If the CPU hovers below 70%, and the garbage collection isn’t able to reclaim memory, you might need more JVM memory. This is especially the case if you are on a vm type with limited memory. In most cases, you will need to review your queries and client settings and reduce fetch_size along with what is chosen in the limit within your CQL query.
If you indeed need more memory, you can:
- Increase the JVM memory settings but be mindful that the memory you take from the system won’t be available for OS level disk caches and therefore might reduce read/write performance
- Scale vertically to a vm type that has more memory available
Tombstones
The default in cassandra-reaper is to run repairs every 7 days which removes rows whose TTL has expired (called “tombstone”). Some workloads have more frequent deletes and you might find warnings in the cassandra log like “Read 96 live rows and 5035 tombstone cells for query SELECT …; token <token> (see tombstone_warn_threshold)”, or even errors indicating that a query couldn’t be fulfilled due to excessive tombstones.
A short term mitigation if queries don’t get fulfilled is to increase the tombstone_failure_threshold in the Cassandra config from the default 100,000 to a higher value.
In addition to this, we recommend reviewing the TTL on the keyspace and potentially run repairs daily to clear out more tombstones.
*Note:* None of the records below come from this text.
import Summits.HubbardSuperconductivity.HubbardSuperconductivity.Theorems.AnisotropyChordTransferFibre3FinXC2Eval
import Summits.HubbardSuperconductivity.HubbardSuperconductivity.Theorems.AnisotropyChordTransferFibre3FinXC2P21cn
import Summits.HubbardSuperconductivity.HubbardSuperconductivity.Theorems.AnisotropyChordTransferFibre3FinXC2P21co

/-!
# Route `AnisotropyChord` / H0 rotor rung: FIN XBC2 combined (rows `N₁` + C) certificate at `L = 21` — cell facts, part `cn`

Kernel facts `xbcCellAny2 21 (49/50) 20 la lb (c, bn) = true` (evaluator `…FinXC2Eval` on `…FinXB2Eval`, point wedges rewritten to certified literal tables `…FinXC2P21*`) for 1 λ-cell(s)
(`…FinXC2Eval.xbcCheck2`; cell design: g5 `xbc_design.py` (≤ 2.5 % cells, b = bn/20 ≥ 1.04·b_cell), mirrors `xb_mirror.py`/`xc_mirror.py`); assembled in `…FinXC2TwentyOne`.
Prover seat `hubbard-h0-rotor-p3` g6; helper for piece A = stmt-HubbardSuperconductivity-23918 of rung 19089 (`--supports`, helper class).
WHAT THIS IS NOT: nothing here proves superconductivity in the Hubbard model (rotor TARGET as worded stays FALSE, g15 verdict); kernel facts for the FIN certificate of TWO hypotheses (rows `N₁`, C) of ONE conditional reduction.  Tree imports only; no sorry, no new axioms.
-/

set_option linter.dupNamespace false

namespace Summit.HubbardSuperconductivity.HubbardSuperconductivity.Theorems.AnisotropyChord.Transfer.Fibre3

namespace FinXB

set_option maxHeartbeats 4000000 in
/-- kernel fact: cell 106 at `L = 21` (certified, (c, bn) = ((11/20 : ℚ), 16)). [folklore] -/
theorem xbc2c21_106 : xbcCellAny2 21 (49/50 : ℚ) 20 1669136887222908 1710865309403481 ((11/20 : ℚ), (16 : ℕ)) = true := by
  unfold xbcCellAny2
  rw [twc21_91_eq, twc21_92_eq]
  decide +kernel

end FinXB

end Summit.HubbardSuperconductivity.HubbardSuperconductivity.Theorems.AnisotropyChord.Transfer.Fibre3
If the TTLs are short, for example less than two days, and data flows in and gets deleted quickly, we recommend reviewing the compaction strategy and favoring Leveled Compaction Strategy. In some cases, such actions may be an indication that a review of the data model is required.
Batch warnings
You might encounter this warning in the CassandraLogs and potentially related failures:
Batch for [<table>] is of size 6.740KiB, exceeding specified threshold of 5.000KiB by 1.740KiB.
In this case you should review your queries to stay below the recommended batch size. In rare cases and as a short term mitigation you can increase batch_size_fail_threshold_in_kb in the Cassandra config from the default of 50 to a higher value.
Large partition warning
You might encounter this warning in the CassandraLogs:
Writing large partition <table> (105.426MiB) to sstable <file>
This indicates a problem in the data model. Here is a stack overflow article that goes into more detail. This can cause severe performance issues and needs to be addressed.
Next steps
In this article, we laid out some best practices for optimal performance. Each workload is different and we recommend setting up a robust benchmarking environment to explore the effect of different settings on your performance.